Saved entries
----

import Summits.BirchSwinnertonDyer.BirchSwinnertonDyer.Theorems.EisensteinPrimesGoodLatticeBDPValueOfOneInequality
import Summits.BirchSwinnertonDyer.BirchSwinnertonDyer.Theorems.EisensteinPrimesThm141TorsionClauses
import HarnessLib

/-!
# Route `EisensteinPrimes`, crux 2 `GoodLatticeBDPValue`, line `halves` v17 → v18: the crux BY NAME with
# [ALG-imp] = KY Thm. 1.4.1 CUT DOWN TO ITS BARE `λ`-IDENTITY (its cotorsion / `μ = 0` clauses are KERNEL now)

Cell `bsd-eis` (home `run/shared/lean/pub/bsd-eis/`), seat `bsd-line-x1-p1` LEAD g3 (D-0154 KEY row 4),
crux 2 `GoodLatticeBDPValue` (stmt-BirchSwinnertonDyer-19032). The composition of record
(`GoodLatticeBDPValueOfOneInequality.goodLatticeBDPValue_of_pub_of_imprimitive_of_le`, p616538, skeleton
`halves` v16/v17) consumes [ALG-imp] = `KellerYin2024.thm141_imprimlambda_goodLattice_OPEN` (KY Thm. 1.4.1,
PREPRINT) with THREE conjuncts: (i) `𝔛_f^{Sf}` f.g. `Λ`-torsion with `μ = 0`, (ii) the same for `𝔛_f`, (iii)
`λ(𝔛^{Sf}_f) + [𝟙̃|_{G_K} = 𝟙] = λ(𝔛^{Sf}_ω̃) + λ(𝔛^{Sf}_𝟙̃)`. (i)–(ii) are now the KERNEL theorem
`Thm141TorsionClauses.moduleFinite_isTorsion_muInvariant_eq_zero_of_forall_dualData` (residual dévissage along
`0 → 𝔽(ω̃) → E_K[p] → 𝔽(𝟙̃) → 0` WITHOUT the non-anomalous clause, p628626, fed by the FIRST CLAUSE of [PWL-θ]
`prop125_residualPair_unrSelmer_imprimitive` — kernel modulo PUB, p631421 ∘ p611963 ∘ p569470 — through
Pontryagin + Kummer, p634599, and `…ResidualPairStableLine`). So the ONLY preprint input left on the
algebraic side is (iii), one numerical identity = the located GAP line (⋆) A7 itself, carried as the
hypothesis `h141lam` (binders of `thm141_…_OPEN` VERBATIM, conclusion (iii)). §1 `thm151ConclusionLE_of_lambda_at`,
§2 `goodLatticeMuLambdaOnTree_of_div_of_le_of_lambda`, §3 **`goodLatticeBDPValue_of_pub_of_lambda_of_le`** =
the three theorems of `…OfOneInequality` with `h141` replaced by `h141lam` + the kernel clauses; §3 is the
composition of skeleton `halves` v18 (`stub_imprim` ↦ `stub_imprimLambda`).

HONEST FRAMING: CONDITIONAL on the named inputs (audit `proof.conditional`); closes nothing by itself; no
label or count moves; BSD / Mazur's MC / IMC2 is proved for no curve. References: KY arXiv:2402.12781v2
Thm. 1.4.1 (TeX L1087–1098), proofs of Thm. 3.0.8 (L1631–1640), Thm. 1.5.1 (L1358–1360), Thm. 2.2.3
(L1455–1467); CGLS 2022 Thm. 4.1.2, Prop. 4.2.1, §1.4 Props. 17–18; Washington §7.1, §13.2.
-/

set_option linter.dupNamespace false
set_option autoImplicit false

noncomputable section

open scoped Classical

open PowerSeries WeierstrassCurve NumberField IsDedekindDomain Field Rat.HeightOneSpectrum
  Literature.NumberTheory.EllipticCurves Literature.NumberTheory.EllipticCurves.ModularForms
  Literature.NumberTheory.QuadraticFields Literature.NumberTheory.EllipticCurves.Rank1Residual
  Literature.NumberTheory.EllipticCurves.Castella2018 Literature.NumberTheory.EllipticCurves.KellerYin2024
  Literature.NumberTheory.EllipticCurves.CastellaGrossiLeeSkinner2022 Literature.NumberTheory.GaloisRepresentations
  Literature.NumberTheory.EllipticCurves.GreenbergVatsal2000 Literature.NumberTheory.EllipticCurves.GreenbergSelmer
  Literature.NumberTheory.EllipticCurves.IwasawaAlgebra Literature.NumberTheory.EllipticCurves.BCGKPST2020
  Literature.NumberTheory.EllipticCurves.Rubin1991 Literature.NumberTheory.EllipticCurves.DeShalit1987
  Literature.NumberTheory.EllipticCurves.Hida2010MuInvariant Literature.NumberTheory.IwasawaTheory
  Literature.NumberTheory.IwasawaTheory.Greenberg2016 Literature.NumberTheory.IwasawaTheory.Greenberg2006
open Summit.BirchSwinnertonDyer.Rank1Residual.X11b.Halves Summit.BirchSwinnertonDyer.Rank1Residual.X1.KellerYinHalves
  Summit.BirchSwinnertonDyer.Rank1Residual.X1.KellerYinMuLambdaSplit Summit.BirchSwinnertonDyer.BirchSwinnertonDyer.Theorems
  Summit.BirchSwinnertonDyer.Rank1Residual.X1.KellerYinMuLambdaSplitDS
  Summit.BirchSwinnertonDyer.Rank1Residual.X1.KellerYinMuLambdaSplitDSFree
  Summit.BirchSwinnertonDyer.BirchSwinnertonDyer.Theorems.IwasawaTwoVariable
  Summit.BirchSwinnertonDyer.BirchSwinnertonDyer.Theorems.EisensteinPrimesMuLambda
  Summit.BirchSwinnertonDyer.BirchSwinnertonDyer.Theorems.GoodLatticeBDPValueHalves
  Summit.BirchSwinnertonDyer.BirchSwinnertonDyer.Theorems.GoodLatticeBDPValueOfImprimitive

namespace Summit.BirchSwinnertonDyer.BirchSwinnertonDyer.Theorems.GoodLatticeBDPValueOfLambdaIdentity
open Summit.BirchSwinnertonDyer.BirchSwinnertonDyer.Theorems.GoodLatticeBDPValueOfOneInequality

----

TASK TO CARRY OUT —
From the first line to the last, return the records unchanged.

RESPONSE AREA —
import Summits.BirchSwinnertonDyer.BirchSwinnertonDyer.Theorems.EisensteinPrimesGoodLatticeBDPValueOfOneInequality
import Summits.BirchSwinnertonDyer.BirchSwinnertonDyer.Theorems.EisensteinPrimesThm141TorsionClauses
import HarnessLib

/-!
# Route `EisensteinPrimes`, crux 2 `GoodLatticeBDPValue`, line `halves` v17 → v18: the crux BY NAME with
# [ALG-imp] = KY Thm. 1.4.1 CUT DOWN TO ITS BARE `λ`-IDENTITY (its cotorsion / `μ = 0` clauses are KERNEL now)

Cell `bsd-eis` (home `run/shared/lean/pub/bsd-eis/`), seat `bsd-line-x1-p1` LEAD g3 (D-0154 KEY row 4),
crux 2 `GoodLatticeBDPValue` (stmt-BirchSwinnertonDyer-19032). The composition of record
(`GoodLatticeBDPValueOfOneInequality.goodLatticeBDPValue_of_pub_of_imprimitive_of_le`, p616538, skeleton
`halves` v16/v17) consumes [ALG-imp] = `KellerYin2024.thm141_imprimlambda_goodLattice_OPEN` (KY Thm. 1.4.1,
PREPRINT) with THREE conjuncts: (i) `𝔛_f^{Sf}` f.g. `Λ`-torsion with `μ = 0`, (ii) the same for `𝔛_f`, (iii)
`λ(𝔛^{Sf}_f) + [𝟙̃|_{G_K} = 𝟙] = λ(𝔛^{Sf}_ω̃) + λ(𝔛^{Sf}_𝟙̃)`. (i)–(ii) are now the KERNEL theorem
`Thm141TorsionClauses.moduleFinite_isTorsion_muInvariant_eq_zero_of_forall_dualData` (residual dévissage along
`0 → 𝔽(ω̃) → E_K[p] → 𝔽(𝟙̃) → 0` WITHOUT the non-anomalous clause, p628626, fed by the FIRST CLAUSE of [PWL-θ]
`prop125_residualPair_unrSelmer_imprimitive` — kernel modulo PUB, p631421 ∘ p611963 ∘ p569470 — through
Pontryagin + Kummer, p634599, and `…ResidualPairStableLine`). So the ONLY preprint input left on the
algebraic side is (iii), one numerical identity = the located GAP line (⋆) A7 itself, carried as the
hypothesis `h141lam` (binders of `thm141_…_OPEN` VERBATIM, conclusion (iii)). §1 `thm151ConclusionLE_of_lambda_at`,
§2 `goodLatticeMuLambdaOnTree_of_div_of_le_of_lambda`, §3 **`goodLatticeBDPValue_of_pub_of_lambda_of_le`** =
the three theorems of `…OfOneInequality` with `h141` replaced by `h141lam` + the kernel clauses; §3 is the
composition of skeleton `halves` v18 (`stub_imprim` ↦ `stub_imprimLambda`).

HONEST FRAMING: CONDITIONAL on the named inputs (audit `proof.conditional`); closes nothing by itself; no
label or count moves; BSD / Mazur's MC / IMC2 is proved for no curve. References: KY arXiv:2402.12781v2
Thm. 1.4.1 (TeX L1087–1098), proofs of Thm. 3.0.8 (L1631–1640), Thm. 1.5.1 (L1358–1360), Thm. 2.2.3
(L1455–1467); CGLS 2022 Thm. 4.1.2, Prop. 4.2.1, §1.4 Props. 17–18; Washington §7.1, §13.2.
-/

set_option linter.dupNamespace false
set_option autoImplicit false

noncomputable section

open scoped Classical

open PowerSeries WeierstrassCurve NumberField IsDedekindDomain Field Rat.HeightOneSpectrum
  Literature.NumberTheory.EllipticCurves Literature.NumberTheory.EllipticCurves.ModularForms
  Literature.NumberTheory.QuadraticFields Literature.NumberTheory.EllipticCurves.Rank1Residual
  Literature.NumberTheory.EllipticCurves.Castella2018 Literature.NumberTheory.EllipticCurves.KellerYin2024
  Literature.NumberTheory.EllipticCurves.CastellaGrossiLeeSkinner2022 Literature.NumberTheory.GaloisRepresentations
  Literature.NumberTheory.EllipticCurves.GreenbergVatsal2000 Literature.NumberTheory.EllipticCurves.GreenbergSelmer
  Literature.NumberTheory.EllipticCurves.IwasawaAlgebra Literature.NumberTheory.EllipticCurves.BCGKPST2020
  Literature.NumberTheory.EllipticCurves.Rubin1991 Literature.NumberTheory.EllipticCurves.DeShalit1987
  Literature.NumberTheory.EllipticCurves.Hida2010MuInvariant Literature.NumberTheory.IwasawaTheory
  Literature.NumberTheory.IwasawaTheory.Greenberg2016 Literature.NumberTheory.IwasawaTheory.Greenberg2006
open Summit.BirchSwinnertonDyer.Rank1Residual.X11b.Halves Summit.BirchSwinnertonDyer.Rank1Residual.X1.KellerYinHalves
  Summit.BirchSwinnertonDyer.Rank1Residual.X1.KellerYinMuLambdaSplit Summit.BirchSwinnertonDyer.BirchSwinnertonDyer.Theorems
  Summit.BirchSwinnertonDyer.Rank1Residual.X1.KellerYinMuLambdaSplitDS
  Summit.BirchSwinnertonDyer.Rank1Residual.X1.KellerYinMuLambdaSplitDSFree
  Summit.BirchSwinnertonDyer.BirchSwinnertonDyer.Theorems.IwasawaTwoVariable
  Summit.BirchSwinnertonDyer.BirchSwinnertonDyer.Theorems.EisensteinPrimesMuLambda
  Summit.BirchSwinnertonDyer.BirchSwinnertonDyer.Theorems.GoodLatticeBDPValueHalves
  Summit.BirchSwinnertonDyer.BirchSwinnertonDyer.Theorems.GoodLatticeBDPValueOfImprimitive

namespace Summit.BirchSwinnertonDyer.BirchSwinnertonDyer.Theorems.GoodLatticeBDPValueOfLambdaIdentity
open Summit.BirchSwinnertonDyer.BirchSwinnertonDyer.Theorems.GoodLatticeBDPValueOfOneInequality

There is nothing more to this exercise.